Each of the book’s fifteen original essays focuses on a particular film that directly treats the enslavement of Africans and their descendants in the New World. Beginning with an essay on the Cuban film El otro Francisco (1975), Sergio Giral’s reworking of a nineteenth-century abolitionist novel, the book proceeds to examine such works as the landmark miniseries Roots (1977), which sparked intense controversy over its authenticity; Werner Herzog’s Cobra Verde (1987), which raises questions about what constitutes a slavery film; Guy Deslauriers’s Passage du milieu (1999), a documentary-style reconstruction of what Africans experienced during the Middle Passage; and Steve McQueen’s Oscar-winning 12 Years a Slave (2013), which embodies the tensions between faithfully adapting a nineteenth-century slave narrative and bending it for modern purposes.
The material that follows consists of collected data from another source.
import Summits.CriticalPhenomena.CardyFormulaZ2.Theorems.CardyBoundaryCoulombGasBoundaryDefectGaussianRStubTransportPathsPart11

/-!
# Stub `stub_transportPaths` of line `rainbow-monomials-in-excursion-kernels` — Part 19:
# uniform constants of the polygon over one period (corner radius, edge lengths)
# (crux `CardyBoundaryCoulombGas.BoundaryDefectGaussianR`, stmt-CriticalPhenomena-14132)

Everything about the polygon of Part 8 is `M`-periodic in the edge index (`tp_point_shift`,
`tp_a_shift`, `tp_τ_shift`), so pointwise positive data have uniform positive bounds:

* `tp_corner_radius` — one radius `R_c > 0` for the closure charts at ALL corners
  (the input radius of `tp_corner_jump`, Part 17: `ρ + 16 δ ≤ R_c`);
* `tp_edge_lengths` — `0 < ℓmin ≤ ‖γ (c (z+1)) - γ (c z)‖ ≤ Λ` for all `z` (edges long enough to
  carry the take-off and landing points; the bound `T δ_n ≤ N` of TRANSPORT with
  `N ∼ k (M + 1) (Λ + 1)`).
All [folklore].
-/

noncomputable section

open Set Filter Metric Topology
open Literature.Probability.RandomPlanarGeometry
open Summit.CriticalPhenomena.CardyFormulaZ2.Cruxes.RectilinearCardy.ExcursionKernelCovariance

namespace Summit.CriticalPhenomena.CardyFormulaZ2.Cruxes.BoundaryDefectGaussianR.RainbowMonomialsInExcursionKernels

/-- Corners repeat after one period: `γ (c (z + n M)) = γ (c z)`. [folklore] -/
theorem tp_point_shift (D : JordanDomain) {M : ℕ} {c : ℤ → ℝ} (hcper : ∀ z, c (z + M) = c z + 1)
    (z n : ℤ) : D.boundary (c (z + n * M)) = D.boundary (c z) := by
  rw [tp_c_shift hcper z n]
  have := (D.periodic_boundary.int_mul n) (c z)
  rwa [mul_one] at this

/-- Edge directions repeat after any number of periods. [folklore] -/
theorem tp_a_shift (D : JordanDomain) {M : ℕ} {c : ℤ → ℝ} {a : ℤ → ℕ}
    (hcmono : StrictMono c) (hcper : ∀ z, c (z + M) = c z + 1) (ha4 : ∀ z, a z < 4)
    (hdir : ∀ z, ∀ t ∈ Icc (c z) (c (z + 1)), D.boundary t =
      D.boundary (c z) + ((‖D.boundary t - D.boundary (c z)‖ : ℝ) : ℂ) * Complex.I ^ (a z))
    (hmono : ∀ z, StrictMonoOn (fun t => ‖D.boundary t - D.boundary (c z)‖) (Icc (c z) (c (z + 1)))) :
    ∀ (z n : ℤ), a (z + n * M) = a z := by
  have hp := tp_a_periodic D hcmono hcper ha4 hdir hmono
  intro z n
  induction n using Int.induction_on generalizing z with
  | zero => simp
  | succ n ih =>
    rw [show z + (↑n + 1) * ↑M = (z + ↑n * ↑M) + ↑M by ring, hp, ih]
  | pred n ih =>
    have h := hp (z + (-↑n - 1) * ↑M)
    rw [show z + (-↑n - 1) * ↑M + ↑M = z + -↑n * ↑M by ring, ih] at h
    exact h.symm

/-- Corner types repeat after any number of periods. [folklore] -/
theorem tp_τ_shift {M : ℕ} {a τ : ℤ → ℕ} (hτ : ∀ z, τ z = 1 ∨ τ z = 3)
    (hmodτ : ∀ z, (a z + τ z) % 4 = (a (z - 1) + 2) % 4)
    (hash : ∀ (z n : ℤ), a (z + n * M) = a z) :
    ∀ (z n : ℤ), τ (z + n * M) = τ z := by
  intro z n
  have h1 := hmodτ (z + n * M)
  have h2 := hmodτ z
  rw [hash z n, show z + n * ↑M - 1 = (z - 1) + n * ↑M by ring, hash (z - 1) n] at h1
  rcases hτ z with h | h <;> rcases hτ (z + n * M) with h' | h' <;> omega

/-- **A uniform corner radius.** If every corner `γ (c z)` carries a closure chart (closed
sector of `τ z` quadrants in the frame `a z`) at some positive radius, then one radius
`R_c > 0` serves all corners (minimum over one period; periodicity). [folklore] -/
theorem tp_corner_radius (D : JordanDomain) {M : ℕ} {c : ℤ → ℝ} {a τ : ℤ → ℕ} (hM : 0 < M)
    (hcper : ∀ z, c (z + M) = c z + 1)
    (hash : ∀ (z n : ℤ), a (z + n * M) = a z) (hτsh : ∀ (z n : ℤ), τ (z + n * M) = τ z)
    (hcornerch : ∀ z, ∃ r : ℝ, 0 < r ∧ (∀ w, dist w (D.boundary (c z)) < r → (w ∈ frontier D.carrier ↔
      (((w - D.boundary (c z)) * (-Complex.I) ^ a z).im = 0 ∧ 0 ≤ ((w - D.boundary (c z)) *
      (-Complex.I) ^ a z).re) ∨ (((w - D.boundary (c z)) * (-Complex.I) ^ (a z + τ z)).im = 0 ∧ 0
      ≤ ((w - D.boundary (c z)) * (-Complex.I) ^ (a z + τ z)).re))) ∧ (∀ w, dist w (D.boundary (c
      z)) < r → (w ∈ D.carrier ↔ ((τ z = 1 → 0 < ((w - D.boundary (c z)) * (-Complex.I) ^ a z).re
      ∧ 0 < ((w - D.boundary (c z)) * (-Complex.I) ^ a z).im) ∧ (τ z = 2 → 0 < ((w - D.boundary (c
      z)) * (-Complex.I) ^ a z).im) ∧ (τ z = 3 → 0 < ((w - D.boundary (c z)) * (-Complex.I) ^ a
      z).im ∨ ((w - D.boundary (c z)) * (-Complex.I) ^ a z).re < 0)))) ∧ (∀ w, dist w (D.boundary
      (c z)) < r → (w ∈ closure D.carrier ↔ ((τ z = 1 → 0 ≤ ((w - D.boundary (c z)) * (-Complex.I)
      ^ a z).re ∧ 0 ≤ ((w - D.boundary (c z)) * (-Complex.I) ^ a z).im) ∧ (τ z = 2 → 0 ≤ ((w -
      D.boundary (c z)) * (-Complex.I) ^ a z).im) ∧ (τ z = 3 → 0 ≤ ((w - D.boundary (c z)) *
      (-Complex.I) ^ a z).im ∨ ((w - D.boundary (c z)) * (-Complex.I) ^ a z).re ≤ 0))))) :
    ∃ R : ℝ, 0 < R ∧ ∀ z, (∀ w, dist w (D.boundary (c z)) < R → (w ∈ closure D.carrier ↔ ((τ z = 1 → 0 ≤ ((w - D.boundary (c z)) * (-Complex.I) ^ a z).re ∧ 0 ≤ ((w - D.boundary (c z)) * (-Complex.I) ^ a z).im) ∧ (τ z = 2 → 0 ≤ ((w - D.boundary (c z)) * (-Complex.I) ^ a z).im) ∧ (τ z = 3 → 0 ≤ ((w - D.boundary (c z)) * (-Complex.I) ^ a z).im ∨ ((w - D.boundary (c z)) * (-Complex.I) ^ a z).re ≤ 0)))) := by
  classical
  choose rC hrC hch using hcornerch
  have hne : (Finset.range M).Nonempty := ⟨0, Finset.mem_range.2 hM⟩
  obtain ⟨m₀, hm₀, hmin⟩ := (Finset.range M).exists_min_image (fun m : ℕ => rC (m : ℤ)) hne
  refine ⟨rC (m₀ : ℤ), hrC _, fun z => ?_⟩
  -- reduce `z` to its residue
  have hM0 : (0 : ℤ) < M := by exact_mod_cast hM
  set q := z / M with hq
  set r := z % M with hr
  have hr0 : 0 ≤ r := Int.emod_nonneg z hM0.ne'
  have hrM : r < M := Int.emod_lt_of_pos z hM0
  have hz : z = r + q * M := by
    have := Int.emod_add_mul_ediv z M
    rw [← hr, ← hq] at this
    linarith
  have hrn : ((r.toNat : ℕ) : ℤ) = r := Int.toNat_of_nonneg hr0
  have hle : rC (m₀ : ℤ) ≤ rC r := by
    have h := hmin r.toNat (Finset.mem_range.2 (by omega))
    rwa [hrn] at h
  have hP : D.boundary (c z) = D.boundary (c r) := by rw [hz]; exact tp_point_shift D hcper r q
  have ha : a z = a r := by rw [hz]; exact hash r q
  have hτ' : τ z = τ r := by rw [hz]; exact hτsh r q
  obtain ⟨-, -, hcl⟩ := hch r
  intro w hw
  rw [hP] at hw
  rw [hP, ha, hτ']
  exact hcl w (lt_of_lt_of_le hw hle)

/-- **Uniform edge lengths.** `0 < ℓmin ≤ ‖γ (c (z+1)) - γ (c z)‖ ≤ Λ` for all edges.
[folklore] -/
theorem tp_edge_lengths (D : JordanDomain) {M : ℕ} {c : ℤ → ℝ} (hM : 0 < M)
    (hcmono : StrictMono c) (hcper : ∀ z, c (z + M) = c z + 1)
    (hmono : ∀ z, StrictMonoOn (fun t => ‖D.boundary t - D.boundary (c z)‖) (Icc (c z) (c (z + 1)))) :
    ∃ ℓmin Λ : ℝ, 0 < ℓmin ∧ ∀ z, ℓmin ≤ ‖D.boundary (c (z + 1)) - D.boundary (c z)‖ ∧
      ‖D.boundary (c (z + 1)) - D.boundary (c z)‖ ≤ Λ := by
  classical
  set ℓ : ℤ → ℝ := fun z => ‖D.boundary (c (z + 1)) - D.boundary (c z)‖ with hℓ
  have hℓpos : ∀ z, 0 < ℓ z := by
    intro z
    have h := hmono z ⟨le_rfl, (hcmono (by omega : z < z + 1)).le⟩
      ⟨(hcmono (by omega : z < z + 1)).le, le_rfl⟩ (hcmono (by omega : z < z + 1))
    simp only [sub_self, norm_zero] at h
    exact h
  have hℓper : ∀ (z n : ℤ), ℓ (z + n * M) = ℓ z := by
    intro z n
    simp only [hℓ]
    rw [show z + n * ↑M + 1 = (z + 1) + n * ↑M by ring, tp_point_shift D hcper (z + 1) n,
      tp_point_shift D hcper z n]
  have hne : (Finset.range M).Nonempty := ⟨0, Finset.mem_range.2 hM⟩
  obtain ⟨m₀, hm₀, hmin⟩ := (Finset.range M).exists_min_image (fun m : ℕ => ℓ (m : ℤ)) hne
  obtain ⟨m₁, hm₁, hmax⟩ := (Finset.range M).exists_max_image (fun m : ℕ => ℓ (m : ℤ)) hne
  refine ⟨ℓ (m₀ : ℤ), ℓ (m₁ : ℤ), hℓpos _, fun z => ?_⟩
  have hM0 : (0 : ℤ) < M := by exact_mod_cast hM
  set q := z / M with hq
  set r := z % M with hr
  have hr0 : 0 ≤ r := Int.emod_nonneg z hM0.ne'
  have hrM : r < M := Int.emod_lt_of_pos z hM0
  have hz : z = r + q * M := by
    have := Int.emod_add_mul_ediv z M
    rw [← hr, ← hq] at this
    linarith
  have hrn : ((r.toNat : ℕ) : ℤ) = r := Int.toNat_of_nonneg hr0
  have hmem : r.toNat ∈ Finset.range M := Finset.mem_range.2 (by omega)
  have e : ℓ z = ℓ r := by rw [hz]; exact hℓper r q
  change ℓ (m₀ : ℤ) ≤ ℓ z ∧ ℓ z ≤ ℓ (m₁ : ℤ)
  rw [e]
  have h1 := hmin r.toNat hmem
  have h2 := hmax r.toNat hmem
  rw [hrn] at h1 h2
  exact ⟨h1, h2⟩

/-- **Registered sub-goal `s7_edgeLengths` of stub `stub_transportPaths`** (uniform edge lengths,
one-line form of `tp_edge_lengths`). [folklore] -/
theorem s7_edgeLengths : ∀ (D : Literature.Probability.RandomPlanarGeometry.JordanDomain) (M : ℕ) (c : ℤ → ℝ), (0 < M) → (StrictMono c) → (∀ z, c (z + M) = c z + 1) → (∀ z, StrictMonoOn (fun t => ‖D.boundary t - D.boundary (c z)‖) (Set.Icc (c z) (c (z + 1)))) → ∃ ℓmin Λ : ℝ, 0 < ℓmin ∧ ∀ z, ℓmin ≤ ‖D.boundary (c (z + 1)) - D.boundary (c z)‖ ∧ ‖D.boundary (c (z + 1)) - D.boundary (c z)‖ ≤ Λ :=
  fun D _ _ hM hcmono hcper hmono => tp_edge_lengths D hM hcmono hcper hmono

end Summit.CriticalPhenomena.CardyFormulaZ2.Cruxes.BoundaryDefectGaussianR.RainbowMonomialsInExcursionKernels

end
Films about slavery have shown a special power to portray the worst and best of humanity, and Celluloid Chains is an essential guide to this important genre.
RUDYARD J. ALCOCER holds the Forrest and Patsy Shumway Chair of Excellence in the Department of Foreign Languages and Literatures at the University of Tennessee, Knoxville. He is the author of Time Travel in the Latin American and Caribbean Imagination: Re-reading History.
KRISTEN BLOCK is an associate professor of history at the University of Tennessee, Knoxville. She is the author of Ordinary Lives in the Early Caribbean: Religion, Colonial Competition, and the Politics of Profit.
DAWN DUKE is an associate professor of Spanish and Portuguese at the University of Tennessee, Knoxville. She is the author of Literary Passion, Ideological Commitment: Toward a Legacy of Afro-Cuban and Afro-Brazilian Women Writers.